-- Opening Marker --

/-- `S_k(v)·res(B_v)_ℂ = i·S_k(v)` (row by row, ★ FILE B `censusRowV_vecMul_resMatrix`; `q(v) ≠ 0`). [cite: Deligne1979ShimuraVarieties, Prop. 2.3.10 (PDF p. 32)] -/
theorem censusMatrixV_mul_resMatrix {v : Fin n → ℂ} (hv : formH (H.map τ) v ≠ 0) :
    censusMatrixV M F Φ τ k v *
        (resMatrix (Algebra.TensorProduct.basis ℝ (ratBasis M))
          (((blockGLV (ℝ ⊗[ℚ] M) (iPhi M Φ, sPhiV M j Φ τ H v) : GL (Fin n) (ℝ ⊗[ℚ] M)) :
            Matrix (Fin n) (Fin n) (ℝ ⊗[ℚ] M)))).map (algebraMap ℝ ℂ) =
      Complex.I • censusMatrixV M F Φ τ k v := by
  ext r p
  have h := congrFun (censusRowV_vecMul_resMatrix M Φ j τ H k hv ((rowEquivV M F Φ).symm r)) p
  simpa only [censusMatrixV, Matrix.mul_apply, Matrix.vecMul, dotProduct, Matrix.of_apply, Matrix.smul_apply, Pi.smul_apply] using h

/-- **`R_k(v)·(γ J_Φ(v) γ⁻¹)_ℂ = i·R_k(v)`**: the rows of `R_k` are left `+i`-eigenrows of the translated complex structure (`q(v) ≠ 0`).
[cite: Deligne1979ShimuraVarieties, Prop. 2.3.10 (PDF p. 32)] -/
theorem periodRowsV_mul_conjJ (γ : GL (Fin g ⊕ Fin g) ℝ) {v : Fin n → ℂ} (hv : formH (H.map τ) v ≠ 0) :
    periodRowsV M F Φ τ k γ v * (conjJ γ (auxComplexStructureV F τ Φ v)).map ((↑) : ℝ → ℂ) =
      Complex.I • periodRowsV M F Φ τ k γ v := by
  rw [conjJ_def, ← Complex.coe_algebraMap, Matrix.map_mul, Matrix.map_mul, Complex.coe_algebraMap,
    auxComplexStructureV_map_ofReal M F Φ τ v, periodRowsV]
  calc censusMatrixV M F Φ τ k v * frameQVC M F * ((γ⁻¹ : GL (Fin g ⊕ Fin g) ℝ) : Matrix (Fin g ⊕ Fin g) (Fin g ⊕ Fin g) ℝ).map ((↑) : ℝ → ℂ) *
        ((γ : Matrix (Fin g ⊕ Fin g) (Fin g ⊕ Fin g) ℝ).map ((↑) : ℝ → ℂ) * (framePVC M F * (resMatrix (Algebra.TensorProduct.basis ℝ (ratBasis M))
          (((blockGLV (ℝ ⊗[ℚ] M) (iPhi M Φ, sPhiV M j Φ τ H v) : GL (Fin n) (ℝ ⊗[ℚ] M)) :
            Matrix (Fin n) (Fin n) (ℝ ⊗[ℚ] M)))).map (algebraMap ℝ ℂ) * frameQVC M F) *
          ((γ⁻¹ : GL (Fin g ⊕ Fin g) ℝ) : Matrix (Fin g ⊕ Fin g) (Fin g ⊕ Fin g) ℝ).map ((↑) : ℝ → ℂ))
      = censusMatrixV M F Φ τ k v * (frameQVC M F * ((((γ⁻¹ : GL (Fin g ⊕ Fin g) ℝ) : Matrix (Fin g ⊕ Fin g) (Fin g ⊕ Fin g) ℝ).map ((↑) : ℝ → ℂ) *
          (γ : Matrix (Fin g ⊕ Fin g) (Fin g ⊕ Fin g) ℝ).map ((↑) : ℝ → ℂ)) * framePVC M F)) *
          (resMatrix (Algebra.TensorProduct.basis ℝ (ratBasis M))
            (((blockGLV (ℝ ⊗[ℚ] M) (iPhi M Φ, sPhiV M j Φ τ H v) : GL (Fin n) (ℝ ⊗[ℚ] M)) :
              Matrix (Fin n) (Fin n) (ℝ ⊗[ℚ] M)))).map (algebraMap ℝ ℂ) *
          frameQVC M F * ((γ⁻¹ : GL (Fin g ⊕ Fin g) ℝ) : Matrix (Fin g ⊕ Fin g) (Fin g ⊕ Fin g) ℝ).map ((↑) : ℝ → ℂ) := by
        simp only [Matrix.mul_assoc]
    _ = Complex.I • (censusMatrixV M F Φ τ k v * frameQVC M F * ((γ⁻¹ : GL (Fin g ⊕ Fin g) ℝ) : Matrix (Fin g ⊕ Fin g) (Fin g ⊕ Fin g) ℝ).map ((↑) : ℝ → ℂ)) := by
        rw [map_inv_mul_map, Matrix.one_mul, frameQVC_mul_framePVC, Matrix.mul_one, censusMatrixV_mul_resMatrix M F Φ τ k hv, Matrix.smul_mul,
          Matrix.smul_mul]

/-- **The rows of `R_k(v)` are linearly independent on the chart** (`v_k ≠ 0`, `q(v) ≠ 0`): `S_k(v) = R_k(v)·(γ_ℂ P_ℂ)` has independent rows
(★ FILE B `linearIndependent_censusRowV`). [cite: Deligne1979ShimuraVarieties, Prop. 2.3.10 (PDF p. 32)] -/
theorem periodRowsV_vecMul_injective (γ : GL (Fin g ⊕ Fin g) ℝ) {v : Fin n → ℂ} (hk : v k ≠ 0) (hv : formH (H.map τ) v ≠ 0) :
    Function.Injective (periodRowsV M F Φ τ k γ v).vecMul := by
  have hS : Function.Injective (censusMatrixV M F Φ τ k v).vecMul := by
    rw [Matrix.vecMul_injective_iff]
    exact (linearIndependent_censusRowV M Φ j τ H k hk hv).comp (rowEquivV M F Φ).symm (rowEquivV M F Φ).symm.injective
  intro x y hxy
  apply hS
  have := congrArg (fun w => w ᵥ* ((γ : Matrix (Fin g ⊕ Fin g) (Fin g ⊕ Fin g) ℝ).map ((↑) : ℝ → ℂ) * framePVC M F)) hxy
  simpa only [Matrix.vecMul_vecMul, periodRowsV_mul] using this

/-! ### §3. The period matrix `Z(v) = siegelOfJ δ (γ J_Φ(v) γ⁻¹)`, intrinsically, and its chart formula -/

/-- **THE PERIOD MATRIX `Z(v)` of the translated complex structure `γ J_Φ(v) γ⁻¹`** (★ `siegelOfJ`: the normalized period matrix of Lange's Lemma 7.1.6;
chart-free and intrinsic — on each chart it EQUALS `Δ·R_k(v)₂⁻¹·R_k(v)₁`, `periodZV_eq_chart`). [cite: Lange2023AbelianVarietiesComplex, §7.1.2 (7.2)–(7.3)]
[cite: Deligne1979ShimuraVarieties, Prop. 2.3.10 (PDF p. 32)] -/
def periodZV (γ : GL (Fin g ⊕ Fin g) ℝ) (v : Fin n → ℂ) : Matrix (Fin g) (Fin g) ℂ :=
  siegelOfJ δ (conjJ γ (auxComplexStructureV F τ Φ v))

variable {M F Φ τ}

/-- **`Z(v) ∈ 𝔥_g`** whenever `γ J_Φ(v) γ⁻¹ ∈ C0 δ` (★ `siegelOfJ_mem`). [cite: Lange2023AbelianVarietiesComplex, §7.1.2 Lemma 7.1.6 (1)] -/
theorem periodZV_mem {γ : GL (Fin g ⊕ Fin g) ℝ} {v : Fin n → ℂ} (hC0 : conjJ γ (auxComplexStructureV F τ Φ v) ∈ C0 δ) :
    periodZV M F Φ τ γ v ∈ siegelUpperHalfSpace g :=
  siegelOfJ_mem hC0

/-- **`γ J_Φ(v) γ⁻¹ = J(Z(v))`** whenever `γ J_Φ(v) γ⁻¹ ∈ C0 δ` (★ `jOfSiegel_siegelOfJ`). [cite: Lange2023AbelianVarietiesComplex, §7.1.2 (7.2)–(7.3)] -/
theorem conjJ_eq_jOfSiegel_periodZV (hδ : ∀ i, 0 < δ i) {γ : GL (Fin g ⊕ Fin g) ℝ} {v : Fin n → ℂ}
    (hC0 : conjJ γ (auxComplexStructureV F τ Φ v) ∈ C0 δ) :
    conjJ γ (auxComplexStructureV F τ Φ v) = jOfSiegel δ (periodZV M F Φ τ γ v) :=
  (jOfSiegel_siegelOfJ hC0 hδ).symm

/-- **`Z(c • v) = Z(v)`** (`c ≠ 0`): the period matrix depends on the negative line only (★ FILE A2 `auxComplexStructureV_smul`).
[cite: Deligne1979ShimuraVarieties, Prop. 2.3.10 (PDF p. 32)] -/
theorem periodZV_smul (γ : GL (Fin g ⊕ Fin g) ℝ) {c : ℂ} (hc : c ≠ 0) (v : Fin n → ℂ) :
    periodZV M F Φ τ γ (c • v) = periodZV M F Φ τ γ v := by
  rw [periodZV, periodZV, auxComplexStructureV_smul F τ Φ v hc]

variable (M F Φ τ)

/-- The chart expression `Δ·R_k(v)₂⁻¹·R_k(v)₁` (a rational function of `v ∈ ℂⁿ`). [cite: Lange2023AbelianVarietiesComplex, §7.1.2 (7.3)] -/
def periodChartMatrixV (γ : GL (Fin g ⊕ Fin g) ℝ) (v : Fin n → ℂ) : Matrix (Fin g) (Fin g) ℂ :=
  (Matrix.diagonal fun i => (δ i : ℂ)) * (periodRowsV M F Φ τ k γ v).toCols₂⁻¹ * (periodRowsV M F Φ τ k γ v).toCols₁

/-- **`Z(v) = Δ·R_k(v)₂⁻¹·R_k(v)₁` on the chart `v_k ≠ 0`** when `γ J_Φ(v) γ⁻¹ ∈ C0 δ` (★ `siegelOfJ_eq_of_leftEigenrows`; `q(v) ≠ 0`).
[cite: Lange2023AbelianVarietiesComplex, §7.1.2 (7.3) and Lemma 7.1.6 (1)] -/
theorem periodZV_eq_chart (hδ : ∀ i, 0 < δ i) (γ : GL (Fin g ⊕ Fin g) ℝ) {v : Fin n → ℂ} (hk : v k ≠ 0) (hv : formH (H.map τ) v ≠ 0)
    (hC0 : conjJ γ (auxComplexStructureV F τ Φ v) ∈ C0 δ) :
    periodZV M F Φ τ γ v = periodChartMatrixV M F Φ τ k γ v := by
  rw [periodZV, periodChartMatrixV, siegelOfJ_eq_of_leftEigenrows hδ hC0 (periodRowsV M F Φ τ k γ v) (periodRowsV_mul_conjJ M F Φ τ k γ hv)
    (periodRowsV_vecMul_injective M F Φ τ k γ hk hv)]

/-- `R_k(v)₂` is invertible on the chart when `γ J_Φ(v) γ⁻¹ ∈ C0 δ`. [cite: Lange2023AbelianVarietiesComplex, §7.1.2 (7.3)] -/
theorem det_periodRowsV_toCols₂_ne_zero (hδ : ∀ i, 0 < δ i) (γ : GL (Fin g ⊕ Fin g) ℝ) {v : Fin n → ℂ} (hk : v k ≠ 0)
    (hv : formH (H.map τ) v ≠ 0) (hC0 : conjJ γ (auxComplexStructureV F τ Φ v) ∈ C0 δ) :
    ((periodRowsV M F Φ τ k γ v).toCols₂).det ≠ 0 := by
  have h := isUnit_toCols₂_of_vecMul_injective hδ hC0 _ (periodRowsV_mul_conjJ M F Φ τ k γ hv) (periodRowsV_vecMul_injective M F Φ τ k γ hk hv)
  rw [Matrix.isUnit_iff_isUnit_det] at h
  exact h.ne_zero

/-! ### §4. Holomorphy: `R_k(v)` is affine in `v`, so `Δ·R₂⁻¹·R₁` is holomorphic where `det R₂ ≠ 0` -/

section MatrixCalculus

variable {E : Type} [NormedAddCommGroup E] [NormedSpace ℂ E] {m m' : Type} [Fintype m] [Fintype m']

-- Closing Marker --

=== Task to carry out ===
Scan the material for lines with the word "symm", and copy each line you find.

=== Solved exercise ===
  have h := congrFun (censusRowV_vecMul_resMatrix M Φ j τ H k hv ((rowEquivV M F Φ).symm r)) p
    exact (linearIndependent_censusRowV M Φ j τ H k hk hv).comp (rowEquivV M F Φ).symm (rowEquivV M F Φ).symm.injective
  (jOfSiegel_siegelOfJ hC0 hδ).symm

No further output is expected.